Une enfance rurale marquée par la pauvreté et le travail
Sam Matekane, de son nom complet Ntsokoane Samuel Matekane, naît le 15 mars 1958 dans le district de Thaba-Tseka, l’une des régions les plus enclavées et montagneuses du Lesotho. À l’époque, le pays est encore connu sous le nom de Basutoland et demeure sous administration britannique. Il grandit dans le village de Mantšonyane, au sein d’une famille nombreuse de quatorze enfants, dans un environnement rural où l’agriculture de subsistance et l’élevage constituent les principales sources de revenus.
Dès son plus jeune âge, Sam Matekane est confronté aux réalités de la pauvreté. Comme beaucoup d’enfants de sa génération dans les zones rurales, il participe très tôt aux travaux agricoles, gardant le bétail et aidant aux cultures vivrières. Cette immersion précoce dans le monde du travail forge chez lui un sens aigu de l’effort, de la discipline et de la responsabilité, des traits de caractère qu’il évoquera plus tard pour expliquer sa réussite.
Son parcours scolaire reste relativement court. Il fréquente l’école primaire de son village avant de poursuivre ses études secondaires à Maseru, la capitale du Lesotho, où il obtient un certificat junior après trois années d’enseignement secondaire. Contraint par des considérations financières et familiales, il ne poursuit pas d’études supérieures. Cette absence de formation académique avancée ne l’empêchera toutefois pas de développer une compréhension fine des mécanismes économiques et industriels, acquise par l’expérience et l’observation.

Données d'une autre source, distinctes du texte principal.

/-- ★★★★ **TUBE♭(V,U₀) AT PRINT'S REGULAR MINIMISER OVER A DATUM WHOSE SYMMETRIES LIFT ⟸ {`hlift`, `hreg`(δ)} — ISOL∘(δ) DISCHARGED.**  For every `L ≥ 5` there is `e₉ > 0`
(`min` of §1's threshold and pen 7's `e₈`) such that at every member `(F, J < K)`, every `0 < ε₀ ≤ e₉`, every datum `V`, every R2-critical `U₀ ∈ regFibrePr ε₀ V` realising
`minActionRegPr ε₀ V` with `hlift`(V,U₀), and every tube radius `δ` for which the tube minimisers of the closed good fibre are `ε₀`-regular (`hreg` — ✓px8's binder VERBATIM),
TUBE♭(V,U₀) holds (text VERBATIM).  Composition: §1 ∘ ✓px8 `isol_of_atMostOneCriticalOrbit` ∘ §2.
[cite: Balaban1985Variational, (4)-(6) p.278, Thm 1 (8)-(10) p.279, Prop. 7 and (141)-(143) p.299; Balaban1985UV3, (12)-(13) p.259 and (18)-(22) p.260] -/
theorem tubeGrowth_at_isCritR2_of_lift_of_hreg_five (L : ℕ) (h5 : 5 ≤ L) :
    ∃ e₉ : ℝ, 0 < e₉ ∧
      ∀ (F : T3Family), F.L = L → ∀ (J K : ℕ) (hJK : J < K) (γ b₀ p₀ ε₀ : ℝ)
        (V : GaugeField (F.P J) 0 (Matrix.specialUnitaryGroup (Fin 2) ℂ)) (U₀ : GaugeField (F.P K) 0 (Matrix.specialUnitaryGroup (Fin 2) ℂ)) (δ : ℝ),
        0 < ε₀ → ε₀ ≤ e₉ → U₀ ∈ regFibrePr F J K hJK.le ε₀ V → IsCritR2 F J K hJK.le V U₀ →
        wilsonAction4 U₀ = minActionRegPr F J K hJK.le ε₀ V →
        (∀ s : GaugeTransf (F.P J) 0 (Matrix.specialUnitaryGroup (Fin 2) ℂ), GaugeField.gaugeAct s V = V →
            ∃ k : GaugeTransf (F.P K) 0 (Matrix.specialUnitaryGroup (Fin 2) ℂ), GaugeField.gaugeAct k U₀ = U₀ ∧ descTransf F J K hJK.le k = s) →
        (∀ U ∈ closure (fibre F ℰp J K hJK.le V ∩ histGood F ℰp (θBal F.L γ b₀ p₀) K J),
            (∃ w : Site (F.P K) 0 → Matrix.specialUnitaryGroup (Fin 2) ℂ,
              (∀ U'' : GaugeField (F.P K) 0 (Matrix.specialUnitaryGroup (Fin 2) ℂ),
                  descendTo F ℰp J K hJK.le (GaugeField.gaugeAct w U'') = descendTo F ℰp J K hJK.le U'') ∧
                ∀ ℓ : PBond (F.P K) 0, dist1 (U ℓ * ((GaugeField.gaugeAct w U₀) ℓ)⁻¹) ≤ δ) →
            wilsonAction4 U ≤ minActionRegPr F J K hJK.le ε₀ V → U ∈ regFibrePr F J K hJK.le ε₀ V) →
        ∃ μ : ℝ, 0 < μ ∧ ∀ U ∈ fibre F ℰp J K hJK.le V, U ∈ histGood F ℰp (θBal F.L γ b₀ p₀) K J →
          (∃ w : Site (F.P K) 0 → Matrix.specialUnitaryGroup (Fin 2) ℂ,
              (∀ U'' : GaugeField (F.P K) 0 (Matrix.specialUnitaryGroup (Fin 2) ℂ),
                  descendTo F ℰp J K hJK.le (GaugeField.gaugeAct w U'') = descendTo F ℰp J K hJK.le U'') ∧
                ∀ ℓ : PBond (F.P K) 0, dist1 (U ℓ * ((GaugeField.gaugeAct w U₀) ℓ)⁻¹) ≤ δ) →
          μ * ((F.L : ℝ)⁻¹) ^ (2 * (K - J)) *
              (⨅ w : {w : Site (F.P K) 0 → Matrix.specialUnitaryGroup (Fin 2) ℂ |
                  ∀ U : GaugeField (F.P K) 0 (Matrix.specialUnitaryGroup (Fin 2) ℂ),
                    descendTo F ℰp J K hJK.le (GaugeField.gaugeAct w U) = descendTo F ℰp J K hJK.le U},
                ∑ ℓ : PBond (F.P K) 0,
                  dist1 (U ℓ * ((GaugeField.gaugeAct (w : Site (F.P K) 0 → Matrix.specialUnitaryGroup (Fin 2) ℂ) U₀) ℓ)⁻¹) ^ 2)
            ≤ wilsonAction4 U - minActionRegPr F J K hJK.le ε₀ V := by
  obtain ⟨e₈, he₈, H⟩ := tubeGrowth_at_isCritR2_of_lift_of_isolated_five' L h5
  obtain ⟨e₈', he₈', H1⟩ := atMostOneCriticalOrbit_of_isCritR2_of_lift_five L h5
  refine ⟨min e₈ e₈', lt_min he₈ he₈', ?_⟩
  intro F hF J K hJK γ b₀ p₀ ε₀ V U₀ δ hε₀ hεe hU₀reg hcrit hmin hlift hreg
  have h1 := H1 F hF J K hJK ε₀ V U₀ hε₀ (hεe.trans (min_le_right _ _)) hU₀reg hcrit hlift
  exact H F hF J K hJK γ b₀ p₀ ε₀ V U₀ δ hε₀ (hεe.trans (min_le_left _ _)) hU₀reg hcrit hmin hlift
    (isol_of_atMostOneCriticalOrbit F hJK.le hε₀ V U₀ δ h1 hU₀reg hmin hreg)

/-- ★★★★ **TUBE♭(V,U₀) FOR EVERY SMALL TUBE RADIUS AT PRINT'S REGULAR MINIMISER OVER A DATUM WHOSE SYMMETRIES LIFT ⟸ {`hlift`, CL(V)} — `hreg` DISCHARGED TOO**
(✓px16 g18 `exists_delta_isol_of_atMostOneCriticalOrbit`).  For every `L ≥ 5` there is `e₉ > 0` such that at every member `(F, J < K)`, every `0 < ε₀ ≤ e₉`, every datum `V`,
every R2-critical `U₀ ∈ regFibrePr ε₀ V` realising `minActionRegPr ε₀ V` with `hlift`(V,U₀), under CL(V) (`closure (fibre V ∩ histGood) ⊆ fibre V` — ✓`exists_gamma_closedGoodFibre`,
`γ ≤ γ_CL`): `∃ δ₀ > 0, ∀ δ ≤ δ₀`, TUBE♭(V,U₀;δ) (text VERBATIM).  `δ₀` is per base point — NOT the organ's datum-free `δ` (TUBE-REG∘ stays open).
[cite: Balaban1985Variational, (4)-(6) p.278, Thm 1 (8)-(10) p.279, Prop. 7 and (141)-(143) p.299; Balaban1985UV3, (12)-(13) p.259 and (18)-(22) p.260] -/
theorem tubeGrowth_smallTube_at_isCritR2_of_lift_of_CL_five (L : ℕ) (h5 : 5 ≤ L) :
    ∃ e₉ : ℝ, 0 < e₉ ∧
      ∀ (F : T3Family), F.L = L → ∀ (J K : ℕ) (hJK : J < K) (γ b₀ p₀ ε₀ : ℝ)
        (V : GaugeField (F.P J) 0 (Matrix.specialUnitaryGroup (Fin 2) ℂ)) (U₀ : GaugeField (F.P K) 0 (Matrix.specialUnitaryGroup (Fin 2) ℂ)),
        0 < ε₀ → ε₀ ≤ e₉ → U₀ ∈ regFibrePr F J K hJK.le ε₀ V → IsCritR2 F J K hJK.le V U₀ →
        wilsonAction4 U₀ = minActionRegPr F J K hJK.le ε₀ V →
        (∀ s : GaugeTransf (F.P J) 0 (Matrix.specialUnitaryGroup (Fin 2) ℂ), GaugeField.gaugeAct s V = V →
            ∃ k : GaugeTransf (F.P K) 0 (Matrix.specialUnitaryGroup (Fin 2) ℂ), GaugeField.gaugeAct k U₀ = U₀ ∧ descTransf F J K hJK.le k = s) →
        closure (fibre F ℰp J K hJK.le V ∩ histGood F ℰp (θBal F.L γ b₀ p₀) K J) ⊆ fibre F ℰp J K hJK.le V →
        ∃ δ₀ : ℝ, 0 < δ₀ ∧ ∀ δ : ℝ, δ ≤ δ₀ →
        ∃ μ : ℝ, 0 < μ ∧ ∀ U ∈ fibre F ℰp J K hJK.le V, U ∈ histGood F ℰp (θBal F.L γ b₀ p₀) K J →
          (∃ w : Site (F.P K) 0 → Matrix.specialUnitaryGroup (Fin 2) ℂ,
              (∀ U'' : GaugeField (F.P K) 0 (Matrix.specialUnitaryGroup (Fin 2) ℂ),
                  descendTo F ℰp J K hJK.le (GaugeField.gaugeAct w U'') = descendTo F ℰp J K hJK.le U'') ∧
                ∀ ℓ : PBond (F.P K) 0, dist1 (U ℓ * ((GaugeField.gaugeAct w U₀) ℓ)⁻¹) ≤ δ) →
          μ * ((F.L : ℝ)⁻¹) ^ (2 * (K - J)) *
              (⨅ w : {w : Site (F.P K) 0 → Matrix.specialUnitaryGroup (Fin 2) ℂ |
                  ∀ U : GaugeField (F.P K) 0 (Matrix.specialUnitaryGroup (Fin 2) ℂ),
                    descendTo F ℰp J K hJK.le (GaugeField.gaugeAct w U) = descendTo F ℰp J K hJK.le U},
                ∑ ℓ : PBond (F.P K) 0,
                  dist1 (U ℓ * ((GaugeField.gaugeAct (w : Site (F.P K) 0 → Matrix.specialUnitaryGroup (Fin 2) ℂ) U₀) ℓ)⁻¹) ^ 2)
            ≤ wilsonAction4 U - minActionRegPr F J K hJK.le ε₀ V := by
  obtain ⟨e₈, he₈, H⟩ := tubeGrowth_at_isCritR2_of_lift_of_isolated_five' L h5
  obtain ⟨e₈', he₈', H1⟩ := atMostOneCriticalOrbit_of_isCritR2_of_lift_five L h5
  refine ⟨min e₈ e₈', lt_min he₈ he₈', ?_⟩
  intro F hF J K hJK γ b₀ p₀ ε₀ V U₀ hε₀ hεe hU₀reg hcrit hmin hlift hCL
  have h1 := H1 F hF J K hJK ε₀ V U₀ hε₀ (hεe.trans (min_le_right _ _)) hU₀reg hcrit hlift
  obtain ⟨δ₀, hδ₀, hisol⟩ := exists_delta_isol_of_atMostOneCriticalOrbit F hJK.le hε₀ V U₀ h1 hU₀reg hmin hCL
  refine ⟨δ₀, hδ₀, fun δ hδ => ?_⟩
  exact H F hF J K hJK γ b₀ p₀ ε₀ V U₀ δ hε₀ (hεe.trans (min_le_left _ _)) hU₀reg hcrit hmin hlift (hisol δ hδ)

Dans sa jeunesse, Sam Matekane effectue divers emplois, notamment en Afrique du Sud voisine, pays avec lequel le Lesotho entretient des liens économiques étroits. Il y découvre le monde de la mécanique, de la construction et des mines, secteurs qui joueront plus tard un rôle central dans sa trajectoire professionnelle. Ces années de formation informelle, souvent difficiles, constituent une étape déterminante dans la construction de son ambition et de sa vision entrepreneuriale.
La construction progressive d’un empire économique
L’entrée de Sam Matekane dans le monde des affaires se fait de manière modeste et pragmatique. À ses débuts, il s’engage dans le commerce de bétail et l’élevage, activités traditionnelles mais essentielles dans les zones rurales du Lesotho. Cette première expérience entrepreneuriale lui permet d’accumuler un capital de départ et de développer des compétences en gestion et en négociation.
Le véritable tournant intervient au milieu des années 1980. En 1986, il fonde une petite entreprise de fabrication de briques, répondant à une demande croissante en matériaux de construction dans un pays en développement. La même année, il crée Matekane Transport and Plant Hire, une société spécialisée dans le transport et la location d’équipements lourds destinés aux chantiers de construction et d’infrastructures. Cette initiative marque le début d’une expansion rapide et structurée de ses activités.
En 1992, Sam Matekane consolide l’ensemble de ses entreprises sous une holding baptisée Matekane Group of Companies. Ce groupe devient progressivement l’un des conglomérats privés les plus importants du Lesotho, opérant dans des secteurs clés tels que la construction, le transport, l’exploitation minière, l’aviation et l’immobilier. Son modèle repose sur une diversification stratégique, visant à réduire les risques tout en profitant des opportunités offertes par l’économie nationale.
L’exploitation minière, et plus particulièrement le secteur des diamants, constitue l’un des piliers de sa fortune. Par l’intermédiaire de filiales spécialisées, le groupe Matekane devient un acteur majeur de la sous-traitance minière, travaillant notamment avec la mine de Letseng, mondialement connue pour la taille exceptionnelle et la valeur de ses diamants. Cette implication dans l’industrie extractive contribue à faire de Sam Matekane l’homme le plus riche du Lesotho, statut largement reconnu dans le pays.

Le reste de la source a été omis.